**Task item:**
After reading the entries below, copy word for word the lines from the first through the line containing "have hz : ‖z‖", and stop there.

══════════

/-- **Distance between corresponding sites of two affine lattices** `p₁ + B₁ z`, `p₂ + B₂ z`, in
terms of `‖p₁ - p₂‖`, `‖B₁ - B₂‖` and the position of the first site, when `B₁` is bounded
below by `λ`. [folklore] -/
theorem dist_sites_le {p₁ p₂ : V} {B₁ B₂ : V →L[ℝ] V} {lam : ℝ} (hlam : 0 < lam)
    (hB₁ : ∀ v, lam * ‖v‖ ≤ ‖B₁ v‖) (z : V) :
    dist (p₁ + B₁ z) (p₂ + B₂ z) ≤ ‖p₁ - p₂‖ + ‖B₁ - B₂‖ * ((‖p₁ + B₁ z‖ + ‖p₁‖) / lam) := by
  have hz : ‖z‖ ≤ (‖p₁ + B₁ z‖ + ‖p₁‖) / lam := by
    rw [le_div_iff₀ hlam]
    have h1 := hB₁ z
    have h2 : ‖B₁ z‖ ≤ ‖p₁ + B₁ z‖ + ‖p₁‖ := by
      have h := norm_sub_le (p₁ + B₁ z) p₁
      rwa [add_sub_cancel_left] at h
    linarith
  calc dist (p₁ + B₁ z) (p₂ + B₂ z) = ‖(p₁ - p₂) + (B₁ - B₂) z‖ := by
        rw [dist_eq_norm]
        congr 1
        simp only [FunLike.coe_sub, Pi.sub_apply]
        abel
    _ ≤ ‖p₁ - p₂‖ + ‖(B₁ - B₂) z‖ := norm_add_le _ _
    _ ≤ ‖p₁ - p₂‖ + ‖B₁ - B₂‖ * ‖z‖ := by
        gcongr
        exact ContinuousLinearMap.le_opNorm _ _
    _ ≤ ‖p₁ - p₂‖ + ‖B₁ - B₂‖ * ((‖p₁ + B₁ z‖ + ‖p₁‖) / lam) := by
        gcongr

/-- **Lower bounds pass to the limit** in the operator-norm topology. [folklore] -/
theorem lower_of_tendsto {B : ℕ → V →L[ℝ] V} {B₀ : V →L[ℝ] V} {lam : ℝ}
    (h : Tendsto B atTop (𝓝 B₀)) (hB : ∀ k v, lam * ‖v‖ ≤ ‖B k v‖) (v : V) :
    lam * ‖v‖ ≤ ‖B₀ v‖ := by
  have hev : Tendsto (fun k => B k v) atTop (𝓝 (B₀ v)) :=
    ((ContinuousLinearMap.apply ℝ V v).continuous.tendsto _).comp h
  exact ge_of_tendsto hev.norm (Eventually.of_forall fun k => hB k v)

/-- **Reduction modulo a lattice, through an injective cell map**: for a basis `b` of a
finite-dimensional space and an injective (hence bijective) linear `A`, every `y` is within
`‖A‖ ∑ ‖b i‖` of `A z` for some `z ∈ ℤ b`. [folklore] -/
theorem exists_mem_span_norm_sub_le [FiniteDimensional ℝ V] {ι : Type*} [Fintype ι]
    (b : Module.Basis ι ℝ V) (A : V →L[ℝ] V) (hA : Function.Injective A) (y : V) :
    ∃ z ∈ Submodule.span ℤ (Set.range b), ‖y - A z‖ ≤ ‖A‖ * ∑ i, ‖b i‖ := by
  obtain ⟨x, rfl⟩ : ∃ x, A x = y :=
    (LinearMap.injective_iff_surjective (f := (A : V →ₗ[ℝ] V))).1 hA y
  refine ⟨ZSpan.floor b x, (ZSpan.floor b x).2, ?_⟩
  have : A x - A (ZSpan.floor b x) = A (ZSpan.fract b x) := by
    rw [ZSpan.fract_apply, map_sub]
  rw [this]
  exact (A.le_opNorm _).trans (mul_le_mul_of_nonneg_left (ZSpan.norm_fract_le b x) (norm_nonneg _))

end Generic

/-- **A full-rank lattice and two sublattice translations form a periodic configuration** whose
point set is `{t m + g : m ∈ {0,1}, g ∈ G}` (motif `{t 0, t 1}` reduced modulo `G`: a singleton
if `t 1 - t 0 ∈ G`). [folklore] -/
theorem exists_periodicConfiguration_two {d : ℕ} (G : Submodule ℤ (EuclideanSpace ℝ (Fin d)))
    [DiscreteTopology G] [IsZLattice ℝ G] (t : Fin 2 → EuclideanSpace ℝ (Fin d)) :
    ∃ P : PeriodicConfiguration d, P.lattice = G ∧
      P.points = {s | ∃ m : Fin 2, ∃ g ∈ G, s = t m + g} := by
  classical
  by_cases h10 : t 1 - t 0 ∈ G
  · refine ⟨⟨G, inferInstance, inferInstance, {t 0}, by simp, ?_⟩, rfl, ?_⟩
    · intro x hx y hy _
      rw [Finset.mem_singleton] at hx hy
      rw [hx, hy]
    · ext s
      simp only [PeriodicConfiguration.points, Finset.mem_singleton, Set.mem_setOf_eq]
      constructor
      · rintro ⟨y, rfl, g, hg, rfl⟩
        exact ⟨0, g, hg, rfl⟩
      · rintro ⟨m, g, hg, rfl⟩
        have hm : t m - t 0 ∈ G := by
          fin_cases m
          · simp
          · exact h10
        exact ⟨t 0, rfl, (t m - t 0) + g, G.add_mem hm hg, by abel⟩
  · refine ⟨⟨G, inferInstance, inferInstance, {t 0, t 1}, by simp, ?_⟩, rfl, ?_⟩
    · intro x hx y hy hxy
      simp only [Finset.mem_insert, Finset.mem_singleton] at hx hy
      rcases hx with rfl | rfl <;> rcases hy with rfl | rfl
      · rfl
      · exact absurd (by simpa using G.neg_mem hxy) h10
      · exact absurd hxy h10
      · rfl
    · ext s
      simp only [PeriodicConfiguration.points, Finset.mem_insert, Finset.mem_singleton,
        Set.mem_setOf_eq]
      constructor
      · rintro ⟨y, hy, g, hg, rfl⟩
        rcases hy with rfl | rfl
        · exact ⟨0, g, hg, rfl⟩
        · exact ⟨1, g, hg, rfl⟩
      · rintro ⟨m, g, hg, rfl⟩
        refine ⟨t m, ?_, g, hg, rfl⟩
        fin_cases m
        · exact Or.inl rfl
        · exact Or.inr rfl

/-- **The period lattice of the route**, `Λ = ℤ u + ℤ v + ℤ h e₃` (`u = triangularVec₁ 1`,
`v = triangularVec₂ 1`), is the `ZSpan` lattice `barlowPeriodLattice` with window sum `0`
(sequence `s ≡ 0`), `a = 1` and period `p = 1`. [folklore] -/
theorem mem_periodLattice_iff {h : ℝ} (hh : h ≠ 0) {z : EuclideanSpace ℝ (Fin 3)} :
    z ∈ barlowPeriodLattice (fun _ => (0 : ℤ)) (one_ne_zero : (1 : ℝ) ≠ 0) hh
        (one_ne_zero : (1 : ℕ) ≠ 0) ↔
      ∃ i j k : ℤ, z = (i : ℝ) • triangularVec₁ 1 + (j : ℝ) • triangularVec₂ 1 +
        (k : ℝ) • layerNormal h := by
  constructor
  · intro hz
    obtain ⟨n₀, n₁, n₂, rfl⟩ := exists_eq_of_mem_barlowPeriodLattice _ _ hh _ hz
    exact ⟨n₀, n₁, n₂, by simp [haggWindow]⟩
  · rintro ⟨i, j, k, rfl⟩
    simpa [haggWindow] using sum_smul_mem_barlowPeriodLattice (fun _ => (0 : ℤ))
      (one_ne_zero : (1 : ℝ) ≠ 0) hh (one_ne_zero : (1 : ℕ) ≠ 0) i j k

end ExcessDecayLiouvilleLimitGlue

══════════

**Response:**
/-- **Distance between corresponding sites of two affine lattices** `p₁ + B₁ z`, `p₂ + B₂ z`, in
terms of `‖p₁ - p₂‖`, `‖B₁ - B₂‖` and the position of the first site, when `B₁` is bounded
below by `λ`. [folklore] -/
theorem dist_sites_le {p₁ p₂ : V} {B₁ B₂ : V →L[ℝ] V} {lam : ℝ} (hlam : 0 < lam)
    (hB₁ : ∀ v, lam * ‖v‖ ≤ ‖B₁ v‖) (z : V) :
    dist (p₁ + B₁ z) (p₂ + B₂ z) ≤ ‖p₁ - p₂‖ + ‖B₁ - B₂‖ * ((‖p₁ + B₁ z‖ + ‖p₁‖) / lam) := by
  have hz : ‖z‖ ≤ (‖p₁ + B₁ z‖ + ‖p₁‖) / lam := by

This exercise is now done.